Out Of Sight, But In My Mind

I was off to a quick start with my reading journey and finished my second book, The Lakota Way, within days of finishing Anything. I picked up my third book, Animal, Vegetable, Miracle before the holiday craziness really kicked in and, if time permits, I’ll have a couple more book reviews up within a week or so.

The Lakota Way and Animal, Vegetable, Miracle have both further awakened a disturbance I’ve felt brewing. The more I look around, I see this mentality of superiority and a lack of respect for humans of different shades or ways of life and animals of all kinds. In many ways, it feels like it’s the essence of America’s foundation. On top of that, I see an out of sight, out of mind way of thinking ever present in the daily lives of myself and those around me. If we don’t see how the animals we eat for food are treated, the landfills being piled up, or the plastic in our oceans, it doesn’t exist and isn’t our problem. It’s almost as if we have the right to exploit, use, abuse, destroy, and dominate because of our reasoning, opposable thumbs, and bipedal gate.

We’ve fully adopted the idea that savage is bad and civilized is good. Of course, civilized requires clothing, food, a car, a house, heating and air, WiFi, an education, student loans, a meaningful career, a yearly extravagant vacation, and the list goes on. Isn’t it ironic how we acquire a career only to pay others for what we can honestly do ourselves? Yet, we often look down on those who work in more laborious jobs because of the mindset that they don’t require much of an education, despite the fact that they’re the ones helping our lives run smoothly and easily. Further still, try informing someone that they can grow something like peanuts themselves and they’ll be left scratching their head in confusion and amazement as if they never knew food doesn’t just magically appear in grocery stores.

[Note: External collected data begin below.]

/-!
# Wei 2016, Lemma 2.3: the one-dimensional Hardy-type inequality along a ray

Analysis/FluidPDE proof file (theorems only) on the way to
`Literature.Analysis.FluidPDE.Wei2016_logModulus_regularity`
(`LeiZhang2017AxisymmetricCriteria.lean`), after

* D. Wei, *Regularity criterion to the axially symmetric Navier–Stokes equations*, J. Math. Anal.
  Appl. 435 (2016) 402–413 = arXiv:1508.03318, §2, Lemma 2.3 and its proof, displays
  (2.5)–(2.8).

Lemma 2.3 is the paper's "new important observation": if `‖Γ‖_{L^∞(r ≤ r₁)} ≤ ε ≤ 1` and
`0 < r₁ ≤ εK(ε)/a(t)`, `a(t) = ‖v/r‖_{L^∞}`, `v(r, z, t) = ∫₀ʳ |u_θ(r', z, t)| dr'`, then
`∫ (|u_θ|/r) |f|² dx ≤ ε^{-1/3} ∫ |∂ᵣf|² dx + (lower order)` for axially symmetric `f ∈ H¹`. Its
core is the case `f = 0` for `r ≥ r₁`, display (2.5), proved ray by ray (`z` fixed,
`dx = r dr dθ dz`):

> `|f(r', z)|² ≤ ∫_{r'}^{r₁} r|∂ᵣf|² dr · ∫_{r'}^{r₁} dr/r` (Hölder), hence (2.6)
> `∫ |u_θ(r')| |f(r')|² dr' ≤ ∫ r|∂ᵣf|² dr · ∫₀^{r₁} |u_θ(r')| ∫_{r'}^{r₁} dr/r dr'`; (2.7)
> `∫₀^{r₁} |u_θ(r')| ∫_{r'}^{r₁} dr/r dr' = ∫₀^{r₁} v(r) dr/r`; `v ≤ r a(t)`, `|u_θ| ≤ ε/r` on
> `(0, r₁)`, so `v(r) ≤ ε(1 + ln(ra(t)/ε))` for `ε/a(t) ≤ r ≤ r₁`, and (2.8)
> `∫₀^{r₁} v dr/r ≤ ∫₀^{ε/a} a dr + ∫_{ε/a}^{εK/a} ε(1 + ln(ra/ε)) dr/r
>   = ε(1 + ln K + ½ (ln K)²) = ε^{-1/3}`.

This file proves exactly this chain for real functions of one variable `r` (the profile of
`|u_θ|` and of `f` along a ray), with the constant kept in the general form
`ε(1 + ln K + ½ (ln K)²)` for any `K ≥ 1` with `r₁ ≤ εK/a` (the specialisation to Wei's
`K(ε)`, where `1 + ln K + ½ (ln K)² = ε^{-4/3}` — `Wei2016.one_add_log_K_add_sq_div_two` of
`Wei2016SwirlCriterionProofs.lean` — gives the printed `ε^{-1/3}`):

* `Wei2016.sq_le_integral_mul_log` — the Hölder step `|f(r')|² ≤ ∫_{r'}^{r₁} r|f'|² · ln(r₁/r')`
  (run as `2|f'| ≤ λ r f'² + (λr)⁻¹`, integrated, optimised in `λ`:
  `Wei2016.sq_le_mul_of_forall_two_mul_le`);
* `Wei2016.integral_mul_log_le_integral_primitive_mul_inv` — (2.7) in the form
  `∫_δ^{r₁} w ln(r₁/r) ≤ ∫_δ^{r₁} v(r)/r` for `0 < δ ≤ r₁` (integration by parts, the boundary
  term `−v(δ) ln(r₁/δ) ≤ 0` dropped; the paper's Fubini identity is only needed as this
  inequality);
* `Wei2016.integral_primitive_mul_inv_le` — (2.8): `∫_δ^{r₁} v(r)/r ≤ ε(1 + ln K + ½ (ln K)²)`;
* `Wei2016.integral_mul_sq_le_hardy` — (2.5)–(2.6) assembled on `[δ, r₁]` and `δ → 0⁺`:
  `∫₀^{r₁} w f² ≤ ε(1 + ln K + ½ (ln K)²) ∫₀^{r₁} r f'²`.

Hypotheses are those of the application (profiles of smooth fields along a ray): `w = |u_θ|`
continuous and nonnegative on `ℝ`, `f` everywhere differentiable with continuous derivative,
`f(r₁) = 0`; the two structural bounds `w ≤ ε/r` and `∫₀ʳ w ≤ r a` are assumed on `(0, r₁]`
only.

## Mathlib search

Mathlib has Hardy's inequality neither in this logarithmic endpoint form nor in the classical
form (`lean search 'hardy_ineq|Hardy'` in `Mathlib/Analysis`: none relevant); used:
`integral_inv_of_pos` (`∫ dr/r = ln`), `intervalIntegral.integral_mul_deriv_eq_deriv_mul`
(integration by parts), `intervalIntegral.integral_eq_sub_of_hasDerivAt`,
`intervalIntegral.integral_mono_on`, `intervalIntegral.integral_mono_interval`,
`intervalIntegral.continuous_primitive`, `Continuous.integral_hasStrictDerivAt`.

## References

* D. Wei, J. Math. Anal. Appl. 435 (2016) 402–413, arXiv:1508.03318, Lemma 2.3, proof,
  (2.5)–(2.8). [Wei2016]
-/

noncomputable section

open MeasureTheory Set Filter Topology intervalIntegral

namespace Literature.Analysis.FluidPDE

namespace Wei2016

/-! ### Two elementary inequalities -/

/-- Optimisation in `λ` of the family `2I ≤ λA + B/λ` (`λ > 0`, `I, A, B ≥ 0`): `I² ≤ AB`
(the Cauchy–Schwarz/Hölder step of (2.6) in elementary form). [folklore] -/
theorem sq_le_mul_of_forall_two_mul_le {I A B : ℝ} (hI : 0 ≤ I) (hA : 0 ≤ A) (hB : 0 ≤ B)
    (h : ∀ l : ℝ, 0 < l → 2 * I ≤ l * A + B / l) : I ^ 2 ≤ A * B := by
  rcases hA.eq_or_lt with hA0 | hApos
  · -- `A = 0`: `2I ≤ B/λ` for all `λ`, so `I = 0`
    have hI0 : I = 0 := by
      by_contra hne
      have hIpos : 0 < I := lt_of_le_of_ne hI (Ne.symm hne)
      have h1 := h ((B + 1) / I) (by positivity)
      rw [← hA0, mul_zero, zero_add, div_div_eq_mul_div, le_div_iff₀ (by positivity)] at h1
      nlinarith
    rw [hI0, ← hA0]
    simp
  rcases hB.eq_or_lt with hB0 | hBpos
  · -- `B = 0`: `2I ≤ λA` for all `λ`, so `I = 0`
    have hI0 : I = 0 := by
      by_contra hne
      have hIpos : 0 < I := lt_of_le_of_ne hI (Ne.symm hne)
      have h1 := h (I / (A + 1)) (by positivity)
      rw [← hB0, zero_div, add_zero, div_mul_eq_mul_div, le_div_iff₀ (by positivity)] at h1
      nlinarith
    rw [hI0, ← hB0]
    simp
  -- `A, B > 0`: `λ = √B/√A`
  set sA := Real.sqrt A with hsA
  set sB := Real.sqrt B with hsB
  have hsA0 : 0 < sA := Real.sqrt_pos.2 hApos
  have hsB0 : 0 < sB := Real.sqrt_pos.2 hBpos
  have hsA2 : sA ^ 2 = A := Real.sq_sqrt hA
  have hsB2 : sB ^ 2 = B := Real.sq_sqrt hB
  have hl := h (sB / sA) (by positivity)
  have e1 : sB / sA * A = sA * sB := by
    rw [← hsA2]
    field_simp
  have e2 : B / (sB / sA) = sA * sB := by
    rw [← hsB2]
    field_simp
  rw [e1, e2] at hl
  have hI' : I ≤ sA * sB := by linarith
  calc I ^ 2 ≤ (sA * sB) ^ 2 := pow_le_pow_left₀ hI hI' 2
    _ = A * B := by rw [mul_pow, hsA2, hsB2]

/-- `2|x| ≤ y x² + 1/y` for `y > 0` (`(y|x| − 1)² ≥ 0`). [folklore] -/
theorem two_mul_abs_le {x y : ℝ} (hy : 0 < y) : 2 * |x| ≤ y * x ^ 2 + 1 / y := by
  have key : 2 * |x| * y ≤ (y * x ^ 2 + 1 / y) * y := by
    have e : (y * x ^ 2 + 1 / y) * y = (y * |x| - 1) ^ 2 + 2 * |x| * y := by
      rw [← sq_abs x]
      field_simp
      ring
    rw [e]
    nlinarith [sq_nonneg (y * |x| - 1)]
  exact le_of_mul_le_mul_right key hy

/-! ### The Hölder step: `|f(r')|² ≤ ∫_{r'}^{r₁} r |f'|² dr · ln(r₁/r')` -/

/-- **The pointwise bound of the proof of Lemma 2.3**: if `f` is differentiable with continuous
derivative and `f(r₁) = 0`, then for `0 < r' ≤ r₁`,
`|f(r')|² ≤ ∫_{r'}^{r₁} r|f'(r)|² dr · ∫_{r'}^{r₁} dr/r = ∫_{r'}^{r₁} r|f'|² · ln(r₁/r')`
("`f(r', z) = −∫_{r'}^{r₁} ∂ᵣf(r, z) dr` for `0 < r' < r₁`, by Hölder inequality we have …").
Proof without `L²` machinery: `2|f'| ≤ λ r f'² + (λ r)⁻¹` pointwise (`two_mul_abs_le`),
integrate and optimise in `λ > 0` (`sq_le_mul_of_forall_two_mul_le`).
[cite: Wei2016, proof of Lemma 2.3 (display before (2.6))] -/
theorem sq_le_integral_mul_log {f f' : ℝ → ℝ} {r' r₁ : ℝ} (hr' : 0 < r') (hr'r₁ : r' ≤ r₁)
    (hf : ∀ r, HasDerivAt f (f' r) r) (hf' : Continuous f') (hfr₁ : f r₁ = 0) :
    f r' ^ 2 ≤ (∫ r in r'..r₁, r * f' r ^ 2) * Real.log (r₁ / r') := by
  have hr₁ : 0 < r₁ := hr'.trans_le hr'r₁
  set I : ℝ := ∫ r in r'..r₁, |f' r| with hIdef
  set A : ℝ := ∫ r in r'..r₁, r * f' r ^ 2 with hAdef
  have hpos : ∀ r ∈ uIcc r' r₁, 0 < r := fun r hr => by
    rw [uIcc_of_le hr'r₁] at hr
    exact hr'.trans_le hr.1
  have hBint : ∫ r in r'..r₁, r⁻¹ = Real.log (r₁ / r') := integral_inv_of_pos hr' hr₁
  have hI0 : 0 ≤ I := intervalIntegral.integral_nonneg hr'r₁ fun r _ => abs_nonneg _
  have hA0 : 0 ≤ A := intervalIntegral.integral_nonneg hr'r₁ fun r hr => by
    have : 0 ≤ r := hr'.le.trans hr.1
    positivity
  have hB0 : 0 ≤ Real.log (r₁ / r') := Real.log_nonneg ((one_le_div hr').2 hr'r₁)
  -- `f r' = -(∫ f')`, so `|f r'| ≤ I`
  have hftc : ∫ r in r'..r₁, f' r = f r₁ - f r' :=
    integral_eq_sub_of_hasDerivAt (fun r _ => hf r) (hf'.intervalIntegrable _ _)
  have hfI : |f r'| ≤ I := by
    have e : f r' = -(∫ r in r'..r₁, f' r) := by
      rw [hftc, hfr₁]
      ring
    rw [e, abs_neg]
    exact abs_integral_le_integral_abs hr'r₁
  -- integrability on `[r', r₁]`
  have hinv : IntervalIntegrable (fun r : ℝ => r⁻¹) volume r' r₁ :=
    intervalIntegrable_inv (fun r hr => (hpos r hr).ne') continuousOn_id
  have hsq : IntervalIntegrable (fun r : ℝ => r * f' r ^ 2) volume r' r₁ :=
    (continuous_id.mul (hf'.pow 2)).intervalIntegrable _ _
  -- the family of inequalities `2I ≤ λA + B/λ`
  have hkey : ∀ l : ℝ, 0 < l → 2 * I ≤ l * A + Real.log (r₁ / r') / l := by
    intro l hl
    have h1 : ∫ r in r'..r₁, 2 * |f' r| ≤ ∫ r in r'..r₁, (l * (r * f' r ^ 2) + r⁻¹ / l) := by
      refine integral_mono_on hr'r₁ ?_ ?_ fun r hr => ?_
      · exact (hf'.abs.const_mul 2).intervalIntegrable _ _
      · exact (hsq.const_mul l).add (hinv.div_const l)
      · have hr0 : 0 < r := hr'.trans_le hr.1
        have h := two_mul_abs_le (x := f' r) (mul_pos hl hr0)
        calc 2 * |f' r| ≤ l * r * f' r ^ 2 + 1 / (l * r) := h
          _ = l * (r * f' r ^ 2) + r⁻¹ / l := by
              field_simp
    rw [intervalIntegral.integral_const_mul, intervalIntegral.integral_add (hsq.const_mul l)
      (hinv.div_const l), intervalIntegral.integral_const_mul, intervalIntegral.integral_div,
      hBint] at h1
    exact h1
  have hIsq : I ^ 2 ≤ A * Real.log (r₁ / r') := sq_le_mul_of_forall_two_mul_le hI0 hA0 hB0 hkey
  calc f r' ^ 2 = |f r'| ^ 2 := (sq_abs _).symm
    _ ≤ I ^ 2 := pow_le_pow_left₀ (abs_nonneg _) hfI 2
    _ ≤ A * Real.log (r₁ / r') := hIsq

/-! ### (2.7): `∫ w(r') ∫_{r'}^{r₁} dr/r dr' ≤ ∫ v(r)/r dr` on `[δ, r₁]` -/

/-- **(2.7) as an inequality on `[δ, r₁]`, `0 < δ ≤ r₁`**: for continuous `w ≥ 0` with primitive
`v(r) = ∫₀ʳ w`, `∫_δ^{r₁} w(r) ln(r₁/r) dr ≤ ∫_δ^{r₁} v(r)/r dr`. The paper's identity
`∫₀^{r₁} |u_θ(r')| ∫_{r'}^{r₁} dr/r dr' = ∫₀^{r₁} v(r) dr/r` (Fubini) is obtained here by
integrating by parts (`v' = w`, `(ln(r₁/r))' = −1/r`): the boundary term is
`−v(δ) ln(r₁/δ) ≤ 0`. [cite: Wei2016, proof of Lemma 2.3, (2.7)] -/
theorem integral_mul_log_le_integral_primitive_mul_inv {w : ℝ → ℝ} {δ r₁ : ℝ} (hδ : 0 < δ)
    (hδr₁ : δ ≤ r₁) (hw : Continuous w) (hw0 : ∀ r, 0 ≤ w r) :
    ∫ r in δ..r₁, w r * Real.log (r₁ / r) ≤ ∫ r in δ..r₁, (∫ s in (0 : ℝ)..r, w s) * r⁻¹ := by
  have hr₁ : 0 < r₁ := hδ.trans_le hδr₁
  set V : ℝ → ℝ := fun r => ∫ s in (0 : ℝ)..r, w s with hVdef
  set L : ℝ → ℝ := fun r => Real.log r₁ - Real.log r with hLdef
  have hpos : ∀ r ∈ uIcc δ r₁, 0 < r := fun r hr => by
    rw [uIcc_of_le hδr₁] at hr
    exact hδ.trans_le hr.1
  have hL : ∀ r ∈ uIcc δ r₁, HasDerivAt L (-r⁻¹) r := fun r hr => by
    have h := (Real.hasDerivAt_log (hpos r hr).ne').const_sub (Real.log r₁)
    simpa [hLdef] using h
  have hVd : ∀ r ∈ uIcc δ r₁, HasDerivAt V (w r) r := fun r _ =>
    (hw.integral_hasStrictDerivAt 0 r).hasDerivAt
  have hinv : IntervalIntegrable (fun r : ℝ => -r⁻¹) volume δ r₁ :=
    (intervalIntegrable_inv (fun r hr => (hpos r hr).ne') continuousOn_id).neg
  have hibp := integral_mul_deriv_eq_deriv_mul hL hVd hinv (hw.intervalIntegrable _ _)
  have hLr₁ : L r₁ = 0 := sub_self _
  have hLδ : 0 ≤ L δ := sub_nonneg.2 (Real.log_le_log hδ hδr₁)
  have hVδ : 0 ≤ V δ := intervalIntegral.integral_nonneg hδ.le fun s _ => hw0 s
  have hcongr : ∫ r in δ..r₁, w r * Real.log (r₁ / r) = ∫ r in δ..r₁, L r * w r := by
    refine integral_congr fun r hr => ?_
    simp only [hLdef]
    rw [Real.log_div hr₁.ne' (hpos r hr).ne']
    ring
  have e : ∫ r in δ..r₁, -r⁻¹ * V r = -∫ r in δ..r₁, V r * r⁻¹ := by
    rw [← intervalIntegral.integral_neg]
    refine integral_congr fun r _ => ?_
    ring
  rw [hcongr, hibp, hLr₁, zero_mul, zero_sub, e]
  nlinarith [mul_nonneg hLδ hVδ]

The way I see it, we’ve traded in natural movement, a true sense of community, and skills of survival for paying someone to grow our food, make our clothes, build our homes, and now we schedule workouts around our work life, travel by sitting, and put walls and fences on land that none of us actually own, but merely borrow for our time here. Those around me claim that we have to adapt with the times in order to survive, but at what cost to ourselves and others? Are we really surviving or did we create an illusion of survival? For those of us who question and feel the weight of our decisions, and even the choices of those before us, how do we adapt, preserve, and conserve in this modern day?